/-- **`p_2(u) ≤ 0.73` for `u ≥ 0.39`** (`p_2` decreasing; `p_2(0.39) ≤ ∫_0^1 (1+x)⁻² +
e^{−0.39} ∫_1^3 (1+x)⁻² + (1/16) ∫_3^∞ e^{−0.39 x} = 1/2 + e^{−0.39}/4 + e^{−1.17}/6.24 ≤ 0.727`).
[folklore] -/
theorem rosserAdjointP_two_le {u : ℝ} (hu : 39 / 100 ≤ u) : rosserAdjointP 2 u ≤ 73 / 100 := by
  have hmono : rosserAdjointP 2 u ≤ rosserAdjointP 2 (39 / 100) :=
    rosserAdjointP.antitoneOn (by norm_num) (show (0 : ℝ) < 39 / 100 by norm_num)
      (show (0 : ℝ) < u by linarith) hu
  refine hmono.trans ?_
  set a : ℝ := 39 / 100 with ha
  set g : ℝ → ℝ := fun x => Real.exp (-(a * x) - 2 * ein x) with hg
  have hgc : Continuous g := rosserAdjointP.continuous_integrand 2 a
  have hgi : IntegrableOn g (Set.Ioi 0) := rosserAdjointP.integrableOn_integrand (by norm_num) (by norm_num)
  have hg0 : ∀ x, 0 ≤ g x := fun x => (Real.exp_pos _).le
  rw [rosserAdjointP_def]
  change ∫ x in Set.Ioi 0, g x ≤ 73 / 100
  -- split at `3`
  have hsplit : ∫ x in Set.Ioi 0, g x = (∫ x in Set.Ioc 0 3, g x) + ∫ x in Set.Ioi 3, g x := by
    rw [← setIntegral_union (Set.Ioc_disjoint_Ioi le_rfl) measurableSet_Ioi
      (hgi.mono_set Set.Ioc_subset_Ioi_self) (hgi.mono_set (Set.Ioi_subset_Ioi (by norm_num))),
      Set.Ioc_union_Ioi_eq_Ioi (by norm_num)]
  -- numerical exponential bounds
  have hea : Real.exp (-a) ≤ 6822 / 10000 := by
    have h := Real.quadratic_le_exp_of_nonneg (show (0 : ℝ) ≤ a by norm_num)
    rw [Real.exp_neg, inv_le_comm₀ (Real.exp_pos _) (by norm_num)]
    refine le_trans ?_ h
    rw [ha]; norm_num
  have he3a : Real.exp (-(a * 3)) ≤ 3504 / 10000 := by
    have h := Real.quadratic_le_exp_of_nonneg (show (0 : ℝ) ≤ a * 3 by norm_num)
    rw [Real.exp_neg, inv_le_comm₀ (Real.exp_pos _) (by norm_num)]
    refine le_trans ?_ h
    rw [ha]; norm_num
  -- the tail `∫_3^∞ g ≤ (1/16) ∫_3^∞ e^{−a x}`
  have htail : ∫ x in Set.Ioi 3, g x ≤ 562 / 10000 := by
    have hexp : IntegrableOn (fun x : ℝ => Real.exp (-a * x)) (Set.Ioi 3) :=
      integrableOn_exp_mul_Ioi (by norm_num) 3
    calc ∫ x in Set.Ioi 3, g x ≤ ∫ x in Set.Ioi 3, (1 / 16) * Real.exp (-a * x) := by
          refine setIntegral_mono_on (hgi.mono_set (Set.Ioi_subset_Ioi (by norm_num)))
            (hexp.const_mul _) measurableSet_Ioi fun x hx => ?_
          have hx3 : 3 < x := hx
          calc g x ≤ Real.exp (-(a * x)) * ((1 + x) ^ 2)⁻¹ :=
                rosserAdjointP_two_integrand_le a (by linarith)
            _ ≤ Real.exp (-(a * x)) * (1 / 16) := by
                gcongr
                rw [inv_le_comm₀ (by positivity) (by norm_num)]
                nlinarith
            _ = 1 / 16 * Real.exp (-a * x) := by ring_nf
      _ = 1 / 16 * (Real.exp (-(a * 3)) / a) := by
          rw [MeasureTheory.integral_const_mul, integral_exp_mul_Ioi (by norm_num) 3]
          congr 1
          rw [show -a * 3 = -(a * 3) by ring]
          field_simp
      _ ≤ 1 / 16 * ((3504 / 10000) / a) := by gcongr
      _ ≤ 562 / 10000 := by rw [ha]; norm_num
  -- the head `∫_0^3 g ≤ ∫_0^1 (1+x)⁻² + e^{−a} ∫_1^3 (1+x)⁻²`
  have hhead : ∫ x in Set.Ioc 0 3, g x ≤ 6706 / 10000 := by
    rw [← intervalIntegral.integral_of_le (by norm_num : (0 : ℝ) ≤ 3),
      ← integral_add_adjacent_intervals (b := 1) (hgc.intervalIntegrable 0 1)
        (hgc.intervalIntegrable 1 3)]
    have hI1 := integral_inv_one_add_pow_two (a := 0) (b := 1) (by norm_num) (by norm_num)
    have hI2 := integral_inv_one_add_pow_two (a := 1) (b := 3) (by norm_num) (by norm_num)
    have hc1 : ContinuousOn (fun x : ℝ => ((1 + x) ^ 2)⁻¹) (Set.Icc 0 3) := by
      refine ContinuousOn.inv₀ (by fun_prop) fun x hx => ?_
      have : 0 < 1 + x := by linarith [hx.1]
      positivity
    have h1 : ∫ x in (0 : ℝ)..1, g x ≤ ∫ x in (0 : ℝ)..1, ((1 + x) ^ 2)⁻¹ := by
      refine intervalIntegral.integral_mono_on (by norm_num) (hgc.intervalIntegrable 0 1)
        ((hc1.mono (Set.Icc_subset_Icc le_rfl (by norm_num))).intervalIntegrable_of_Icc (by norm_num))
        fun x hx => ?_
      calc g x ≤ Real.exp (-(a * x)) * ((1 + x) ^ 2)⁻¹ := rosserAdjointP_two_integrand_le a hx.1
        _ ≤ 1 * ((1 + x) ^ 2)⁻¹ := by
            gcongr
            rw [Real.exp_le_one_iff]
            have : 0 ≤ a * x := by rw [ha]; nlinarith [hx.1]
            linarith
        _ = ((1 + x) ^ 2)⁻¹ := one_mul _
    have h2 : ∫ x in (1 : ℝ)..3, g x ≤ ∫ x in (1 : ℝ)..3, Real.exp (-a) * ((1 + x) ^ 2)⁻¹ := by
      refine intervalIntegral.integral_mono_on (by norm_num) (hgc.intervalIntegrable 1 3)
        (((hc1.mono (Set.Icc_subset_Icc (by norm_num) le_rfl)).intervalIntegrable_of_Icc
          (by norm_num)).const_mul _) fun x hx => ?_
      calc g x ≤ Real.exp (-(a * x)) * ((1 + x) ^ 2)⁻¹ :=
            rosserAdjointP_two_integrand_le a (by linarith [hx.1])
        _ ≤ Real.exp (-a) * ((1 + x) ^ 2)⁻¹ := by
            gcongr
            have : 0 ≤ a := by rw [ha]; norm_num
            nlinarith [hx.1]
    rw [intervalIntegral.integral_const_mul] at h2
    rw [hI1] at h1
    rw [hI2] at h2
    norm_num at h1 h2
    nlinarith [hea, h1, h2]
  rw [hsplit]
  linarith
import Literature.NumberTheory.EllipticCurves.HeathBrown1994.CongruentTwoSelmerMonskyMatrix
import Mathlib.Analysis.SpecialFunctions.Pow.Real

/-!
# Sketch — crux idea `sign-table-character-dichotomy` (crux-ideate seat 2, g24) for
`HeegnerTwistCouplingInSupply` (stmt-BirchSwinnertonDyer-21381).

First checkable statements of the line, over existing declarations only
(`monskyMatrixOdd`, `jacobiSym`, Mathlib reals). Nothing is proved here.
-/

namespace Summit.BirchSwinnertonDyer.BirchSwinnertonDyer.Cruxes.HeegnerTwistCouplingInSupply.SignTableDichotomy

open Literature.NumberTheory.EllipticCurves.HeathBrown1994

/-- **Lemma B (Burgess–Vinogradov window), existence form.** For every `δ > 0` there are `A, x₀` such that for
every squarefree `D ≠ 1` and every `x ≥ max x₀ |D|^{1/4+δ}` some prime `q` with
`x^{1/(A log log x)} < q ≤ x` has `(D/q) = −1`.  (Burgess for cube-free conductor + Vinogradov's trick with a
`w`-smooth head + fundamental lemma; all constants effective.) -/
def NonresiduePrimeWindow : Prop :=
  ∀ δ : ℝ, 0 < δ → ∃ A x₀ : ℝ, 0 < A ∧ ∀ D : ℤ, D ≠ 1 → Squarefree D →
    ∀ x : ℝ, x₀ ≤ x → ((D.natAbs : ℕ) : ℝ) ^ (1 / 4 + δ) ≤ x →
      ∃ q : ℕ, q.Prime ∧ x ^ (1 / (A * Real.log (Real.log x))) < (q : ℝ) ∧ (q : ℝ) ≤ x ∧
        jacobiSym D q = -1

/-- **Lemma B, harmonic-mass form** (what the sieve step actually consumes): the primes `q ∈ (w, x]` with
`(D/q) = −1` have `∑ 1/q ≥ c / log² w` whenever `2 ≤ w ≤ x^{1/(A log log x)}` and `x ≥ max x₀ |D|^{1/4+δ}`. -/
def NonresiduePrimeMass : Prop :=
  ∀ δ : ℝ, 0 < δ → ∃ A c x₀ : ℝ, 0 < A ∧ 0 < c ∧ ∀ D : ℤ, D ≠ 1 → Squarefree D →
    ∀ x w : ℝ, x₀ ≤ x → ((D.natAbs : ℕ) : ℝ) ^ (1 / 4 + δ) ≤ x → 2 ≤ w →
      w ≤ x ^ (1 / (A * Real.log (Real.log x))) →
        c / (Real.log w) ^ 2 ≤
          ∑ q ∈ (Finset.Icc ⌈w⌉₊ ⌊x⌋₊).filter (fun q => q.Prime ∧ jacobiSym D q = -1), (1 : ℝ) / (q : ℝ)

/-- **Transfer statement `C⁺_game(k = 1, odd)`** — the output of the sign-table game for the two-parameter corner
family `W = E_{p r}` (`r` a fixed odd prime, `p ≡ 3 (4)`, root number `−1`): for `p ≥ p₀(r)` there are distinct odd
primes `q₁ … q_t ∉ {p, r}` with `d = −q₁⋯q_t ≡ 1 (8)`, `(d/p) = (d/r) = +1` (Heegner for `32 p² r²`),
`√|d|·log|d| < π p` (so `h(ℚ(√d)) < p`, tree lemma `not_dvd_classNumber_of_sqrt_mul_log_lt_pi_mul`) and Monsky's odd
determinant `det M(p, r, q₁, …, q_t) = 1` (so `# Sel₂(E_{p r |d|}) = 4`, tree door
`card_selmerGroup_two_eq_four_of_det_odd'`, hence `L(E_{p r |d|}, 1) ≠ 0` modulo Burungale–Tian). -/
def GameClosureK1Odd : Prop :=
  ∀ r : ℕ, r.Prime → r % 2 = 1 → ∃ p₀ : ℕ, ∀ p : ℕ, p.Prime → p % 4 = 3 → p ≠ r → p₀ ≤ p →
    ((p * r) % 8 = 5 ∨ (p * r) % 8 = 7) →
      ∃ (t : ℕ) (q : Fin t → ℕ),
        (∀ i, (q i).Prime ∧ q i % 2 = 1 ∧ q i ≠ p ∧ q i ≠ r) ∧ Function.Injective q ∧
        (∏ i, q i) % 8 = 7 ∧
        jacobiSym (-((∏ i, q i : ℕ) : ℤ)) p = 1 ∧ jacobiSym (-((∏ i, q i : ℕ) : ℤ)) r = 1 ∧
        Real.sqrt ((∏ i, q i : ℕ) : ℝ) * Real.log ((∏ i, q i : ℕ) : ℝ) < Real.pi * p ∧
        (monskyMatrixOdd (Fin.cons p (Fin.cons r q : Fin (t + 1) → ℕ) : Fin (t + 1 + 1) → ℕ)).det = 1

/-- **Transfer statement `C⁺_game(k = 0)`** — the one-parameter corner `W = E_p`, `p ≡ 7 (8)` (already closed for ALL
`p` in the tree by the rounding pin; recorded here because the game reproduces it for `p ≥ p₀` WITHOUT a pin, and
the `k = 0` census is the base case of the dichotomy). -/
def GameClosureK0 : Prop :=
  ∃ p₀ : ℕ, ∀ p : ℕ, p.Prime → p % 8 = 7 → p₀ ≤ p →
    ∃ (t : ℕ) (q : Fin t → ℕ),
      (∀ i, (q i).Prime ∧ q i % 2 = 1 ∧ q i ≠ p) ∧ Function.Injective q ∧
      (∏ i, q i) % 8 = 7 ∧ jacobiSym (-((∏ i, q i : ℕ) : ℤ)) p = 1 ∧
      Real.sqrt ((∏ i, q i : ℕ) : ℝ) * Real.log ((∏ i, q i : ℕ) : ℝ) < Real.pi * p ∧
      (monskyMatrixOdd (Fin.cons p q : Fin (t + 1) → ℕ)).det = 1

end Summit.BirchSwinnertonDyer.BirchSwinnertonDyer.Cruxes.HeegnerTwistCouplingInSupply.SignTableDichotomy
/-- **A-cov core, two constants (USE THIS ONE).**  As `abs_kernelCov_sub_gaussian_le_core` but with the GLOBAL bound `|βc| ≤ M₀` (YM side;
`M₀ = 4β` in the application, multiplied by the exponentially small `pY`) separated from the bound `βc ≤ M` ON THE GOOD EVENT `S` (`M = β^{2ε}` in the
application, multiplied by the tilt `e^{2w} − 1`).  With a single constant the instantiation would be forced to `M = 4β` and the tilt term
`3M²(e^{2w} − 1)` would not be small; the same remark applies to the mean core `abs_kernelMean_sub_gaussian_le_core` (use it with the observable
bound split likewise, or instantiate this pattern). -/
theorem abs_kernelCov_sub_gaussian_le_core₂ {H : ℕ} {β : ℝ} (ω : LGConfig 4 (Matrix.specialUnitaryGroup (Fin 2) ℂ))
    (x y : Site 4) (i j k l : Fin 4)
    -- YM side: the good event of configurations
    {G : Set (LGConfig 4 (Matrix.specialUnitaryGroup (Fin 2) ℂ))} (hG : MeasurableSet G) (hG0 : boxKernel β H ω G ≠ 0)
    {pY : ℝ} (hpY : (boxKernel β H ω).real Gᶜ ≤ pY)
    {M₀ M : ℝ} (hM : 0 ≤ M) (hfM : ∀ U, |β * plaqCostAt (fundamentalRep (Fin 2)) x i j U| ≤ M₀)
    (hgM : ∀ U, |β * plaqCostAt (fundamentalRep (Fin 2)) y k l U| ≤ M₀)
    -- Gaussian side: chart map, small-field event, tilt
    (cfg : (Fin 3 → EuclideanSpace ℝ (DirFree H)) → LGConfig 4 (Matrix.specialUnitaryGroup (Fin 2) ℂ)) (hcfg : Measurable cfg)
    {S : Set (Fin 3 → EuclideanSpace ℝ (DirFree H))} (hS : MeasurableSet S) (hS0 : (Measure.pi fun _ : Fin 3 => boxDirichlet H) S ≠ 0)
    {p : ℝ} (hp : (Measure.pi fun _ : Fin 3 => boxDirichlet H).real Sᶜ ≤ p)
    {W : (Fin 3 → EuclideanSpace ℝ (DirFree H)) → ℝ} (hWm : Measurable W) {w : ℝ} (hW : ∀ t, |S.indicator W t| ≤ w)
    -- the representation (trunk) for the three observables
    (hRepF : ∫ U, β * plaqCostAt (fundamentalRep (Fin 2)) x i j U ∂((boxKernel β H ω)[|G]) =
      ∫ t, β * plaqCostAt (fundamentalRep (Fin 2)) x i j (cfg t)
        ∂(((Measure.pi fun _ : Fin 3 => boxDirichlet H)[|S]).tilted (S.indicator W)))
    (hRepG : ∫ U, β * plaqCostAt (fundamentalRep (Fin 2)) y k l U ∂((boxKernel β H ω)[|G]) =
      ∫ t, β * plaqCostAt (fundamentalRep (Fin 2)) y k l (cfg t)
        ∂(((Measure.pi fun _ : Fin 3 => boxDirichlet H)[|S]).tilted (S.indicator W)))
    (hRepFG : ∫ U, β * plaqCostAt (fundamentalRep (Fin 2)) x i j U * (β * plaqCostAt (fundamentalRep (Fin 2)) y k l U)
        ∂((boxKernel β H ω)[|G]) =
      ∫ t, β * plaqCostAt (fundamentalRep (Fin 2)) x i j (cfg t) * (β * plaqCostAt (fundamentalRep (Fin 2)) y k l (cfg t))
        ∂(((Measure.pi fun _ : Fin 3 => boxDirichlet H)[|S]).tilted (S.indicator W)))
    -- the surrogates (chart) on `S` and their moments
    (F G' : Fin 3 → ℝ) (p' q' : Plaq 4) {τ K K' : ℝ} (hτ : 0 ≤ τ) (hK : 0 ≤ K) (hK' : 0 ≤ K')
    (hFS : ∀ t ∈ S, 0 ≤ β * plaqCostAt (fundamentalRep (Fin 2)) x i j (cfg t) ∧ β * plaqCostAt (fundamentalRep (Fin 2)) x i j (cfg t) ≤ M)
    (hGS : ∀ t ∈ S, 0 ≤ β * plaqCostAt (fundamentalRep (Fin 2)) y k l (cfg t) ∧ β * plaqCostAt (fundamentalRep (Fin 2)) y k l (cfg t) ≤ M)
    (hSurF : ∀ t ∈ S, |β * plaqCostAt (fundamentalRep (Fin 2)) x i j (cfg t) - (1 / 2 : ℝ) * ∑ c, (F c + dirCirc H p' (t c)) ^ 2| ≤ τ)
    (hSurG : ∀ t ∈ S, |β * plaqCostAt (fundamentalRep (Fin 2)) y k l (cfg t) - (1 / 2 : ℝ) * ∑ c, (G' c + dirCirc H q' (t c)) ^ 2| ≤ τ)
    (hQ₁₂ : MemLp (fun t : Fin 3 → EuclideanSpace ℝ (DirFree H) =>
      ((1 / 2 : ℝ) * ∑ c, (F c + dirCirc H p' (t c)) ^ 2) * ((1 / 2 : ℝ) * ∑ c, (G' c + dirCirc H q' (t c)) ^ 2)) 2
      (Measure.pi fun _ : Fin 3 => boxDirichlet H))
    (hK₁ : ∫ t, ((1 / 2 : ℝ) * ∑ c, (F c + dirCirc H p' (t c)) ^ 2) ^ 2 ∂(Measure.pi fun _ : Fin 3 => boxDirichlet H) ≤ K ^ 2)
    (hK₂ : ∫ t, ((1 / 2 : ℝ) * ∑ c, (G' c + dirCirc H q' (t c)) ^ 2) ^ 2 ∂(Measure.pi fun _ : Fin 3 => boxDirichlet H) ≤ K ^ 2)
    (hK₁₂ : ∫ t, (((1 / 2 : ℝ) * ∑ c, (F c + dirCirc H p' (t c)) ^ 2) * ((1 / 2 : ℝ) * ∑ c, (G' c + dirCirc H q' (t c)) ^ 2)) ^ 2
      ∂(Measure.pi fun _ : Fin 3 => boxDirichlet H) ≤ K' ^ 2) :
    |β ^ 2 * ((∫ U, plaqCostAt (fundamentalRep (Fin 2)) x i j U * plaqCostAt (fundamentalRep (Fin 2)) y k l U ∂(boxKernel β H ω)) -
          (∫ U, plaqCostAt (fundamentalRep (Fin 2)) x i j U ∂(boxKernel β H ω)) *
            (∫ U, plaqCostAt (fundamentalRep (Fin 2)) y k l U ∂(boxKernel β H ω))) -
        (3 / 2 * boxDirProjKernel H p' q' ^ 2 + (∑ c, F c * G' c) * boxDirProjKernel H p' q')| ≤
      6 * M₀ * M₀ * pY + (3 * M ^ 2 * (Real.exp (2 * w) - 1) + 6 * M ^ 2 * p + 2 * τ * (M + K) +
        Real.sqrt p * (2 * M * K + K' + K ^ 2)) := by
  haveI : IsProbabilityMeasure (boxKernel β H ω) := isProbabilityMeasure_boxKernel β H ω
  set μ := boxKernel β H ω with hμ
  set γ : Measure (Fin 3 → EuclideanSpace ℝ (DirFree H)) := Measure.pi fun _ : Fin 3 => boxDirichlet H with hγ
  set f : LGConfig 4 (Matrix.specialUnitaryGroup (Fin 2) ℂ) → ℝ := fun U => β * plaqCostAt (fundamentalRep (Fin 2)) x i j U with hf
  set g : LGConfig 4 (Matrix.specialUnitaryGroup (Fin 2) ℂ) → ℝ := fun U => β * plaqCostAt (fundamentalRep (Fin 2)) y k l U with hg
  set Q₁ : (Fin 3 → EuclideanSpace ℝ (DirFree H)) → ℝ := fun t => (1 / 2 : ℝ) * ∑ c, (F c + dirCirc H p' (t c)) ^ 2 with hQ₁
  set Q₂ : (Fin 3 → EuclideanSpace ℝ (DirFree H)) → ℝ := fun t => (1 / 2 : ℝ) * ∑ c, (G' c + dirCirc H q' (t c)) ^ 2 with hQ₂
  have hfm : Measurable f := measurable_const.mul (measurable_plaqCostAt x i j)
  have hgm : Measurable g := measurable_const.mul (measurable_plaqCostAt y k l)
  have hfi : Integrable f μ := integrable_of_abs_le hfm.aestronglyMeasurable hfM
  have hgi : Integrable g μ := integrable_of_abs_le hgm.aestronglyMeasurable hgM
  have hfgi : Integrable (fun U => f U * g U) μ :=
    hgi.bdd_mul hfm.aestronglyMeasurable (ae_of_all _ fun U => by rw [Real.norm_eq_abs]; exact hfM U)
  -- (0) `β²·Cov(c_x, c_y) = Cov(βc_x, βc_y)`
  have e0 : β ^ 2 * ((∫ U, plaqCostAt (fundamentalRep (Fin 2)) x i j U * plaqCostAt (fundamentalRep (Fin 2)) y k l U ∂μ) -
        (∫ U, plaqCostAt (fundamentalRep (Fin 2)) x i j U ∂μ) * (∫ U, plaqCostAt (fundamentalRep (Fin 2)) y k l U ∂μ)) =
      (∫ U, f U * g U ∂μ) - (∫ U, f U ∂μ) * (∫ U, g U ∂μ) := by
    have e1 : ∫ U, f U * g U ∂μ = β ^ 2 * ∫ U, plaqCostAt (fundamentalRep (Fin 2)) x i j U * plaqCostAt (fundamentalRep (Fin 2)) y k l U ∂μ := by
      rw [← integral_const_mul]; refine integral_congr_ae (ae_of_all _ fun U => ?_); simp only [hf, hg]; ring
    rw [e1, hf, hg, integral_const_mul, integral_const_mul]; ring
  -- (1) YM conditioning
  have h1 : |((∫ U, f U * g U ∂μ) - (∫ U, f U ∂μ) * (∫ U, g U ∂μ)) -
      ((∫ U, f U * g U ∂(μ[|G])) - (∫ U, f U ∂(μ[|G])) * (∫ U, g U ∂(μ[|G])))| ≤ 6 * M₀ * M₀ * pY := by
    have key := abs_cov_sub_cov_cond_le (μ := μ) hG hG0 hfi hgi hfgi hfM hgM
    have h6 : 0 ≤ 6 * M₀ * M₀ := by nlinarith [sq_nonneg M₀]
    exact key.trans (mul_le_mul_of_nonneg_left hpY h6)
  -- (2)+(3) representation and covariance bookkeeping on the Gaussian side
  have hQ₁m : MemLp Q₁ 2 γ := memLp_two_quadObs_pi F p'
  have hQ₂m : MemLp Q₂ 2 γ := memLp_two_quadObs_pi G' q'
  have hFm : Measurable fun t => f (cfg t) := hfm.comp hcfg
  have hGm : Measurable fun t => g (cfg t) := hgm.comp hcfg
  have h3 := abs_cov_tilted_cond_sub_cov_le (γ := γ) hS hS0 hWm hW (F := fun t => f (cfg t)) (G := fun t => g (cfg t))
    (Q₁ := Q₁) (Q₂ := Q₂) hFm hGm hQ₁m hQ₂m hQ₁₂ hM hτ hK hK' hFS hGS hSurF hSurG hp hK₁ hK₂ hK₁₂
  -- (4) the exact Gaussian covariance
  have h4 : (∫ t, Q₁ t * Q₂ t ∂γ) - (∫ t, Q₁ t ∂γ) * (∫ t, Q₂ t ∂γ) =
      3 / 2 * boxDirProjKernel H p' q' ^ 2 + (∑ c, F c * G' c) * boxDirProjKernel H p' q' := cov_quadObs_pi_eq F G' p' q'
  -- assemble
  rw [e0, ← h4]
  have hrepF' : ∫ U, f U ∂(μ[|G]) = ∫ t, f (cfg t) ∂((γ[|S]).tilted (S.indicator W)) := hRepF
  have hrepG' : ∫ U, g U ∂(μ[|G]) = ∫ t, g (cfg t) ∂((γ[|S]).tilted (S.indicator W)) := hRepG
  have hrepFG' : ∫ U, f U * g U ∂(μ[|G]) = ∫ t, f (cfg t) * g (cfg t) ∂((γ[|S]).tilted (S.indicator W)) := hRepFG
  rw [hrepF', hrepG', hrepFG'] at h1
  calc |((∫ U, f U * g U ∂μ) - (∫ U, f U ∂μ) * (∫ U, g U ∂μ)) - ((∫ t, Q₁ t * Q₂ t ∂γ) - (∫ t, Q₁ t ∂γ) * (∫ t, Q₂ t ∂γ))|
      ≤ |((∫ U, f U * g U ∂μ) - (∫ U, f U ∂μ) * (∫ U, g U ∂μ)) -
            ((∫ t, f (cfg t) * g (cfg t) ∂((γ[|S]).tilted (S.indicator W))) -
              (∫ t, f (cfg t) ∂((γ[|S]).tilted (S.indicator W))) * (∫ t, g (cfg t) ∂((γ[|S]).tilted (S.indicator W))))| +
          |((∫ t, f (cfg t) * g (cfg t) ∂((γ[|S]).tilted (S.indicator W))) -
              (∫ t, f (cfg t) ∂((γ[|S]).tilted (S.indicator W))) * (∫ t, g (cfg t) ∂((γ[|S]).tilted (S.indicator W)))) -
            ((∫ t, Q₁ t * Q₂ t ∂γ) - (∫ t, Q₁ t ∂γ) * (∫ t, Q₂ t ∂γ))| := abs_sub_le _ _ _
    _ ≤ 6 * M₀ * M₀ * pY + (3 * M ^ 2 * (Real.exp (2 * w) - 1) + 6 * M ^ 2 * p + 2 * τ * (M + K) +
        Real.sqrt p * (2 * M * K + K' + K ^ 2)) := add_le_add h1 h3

**EXERCISE:** Copy the records above faithfully. Begin at their first line, end at the line containing "-- split at", and include nothing else.

**TASK RESPONSE:**
/-- **`p_2(u) ≤ 0.73` for `u ≥ 0.39`** (`p_2` decreasing; `p_2(0.39) ≤ ∫_0^1 (1+x)⁻² +
e^{−0.39} ∫_1^3 (1+x)⁻² + (1/16) ∫_3^∞ e^{−0.39 x} = 1/2 + e^{−0.39}/4 + e^{−1.17}/6.24 ≤ 0.727`).
[folklore] -/
theorem rosserAdjointP_two_le {u : ℝ} (hu : 39 / 100 ≤ u) : rosserAdjointP 2 u ≤ 73 / 100 := by
  have hmono : rosserAdjointP 2 u ≤ rosserAdjointP 2 (39 / 100) :=
    rosserAdjointP.antitoneOn (by norm_num) (show (0 : ℝ) < 39 / 100 by norm_num)
      (show (0 : ℝ) < u by linarith) hu
  refine hmono.trans ?_
  set a : ℝ := 39 / 100 with ha
  set g : ℝ → ℝ := fun x => Real.exp (-(a * x) - 2 * ein x) with hg
  have hgc : Continuous g := rosserAdjointP.continuous_integrand 2 a
  have hgi : IntegrableOn g (Set.Ioi 0) := rosserAdjointP.integrableOn_integrand (by norm_num) (by norm_num)
  have hg0 : ∀ x, 0 ≤ g x := fun x => (Real.exp_pos _).le
  rw [rosserAdjointP_def]
  change ∫ x in Set.Ioi 0, g x ≤ 73 / 100
  -- split at `3`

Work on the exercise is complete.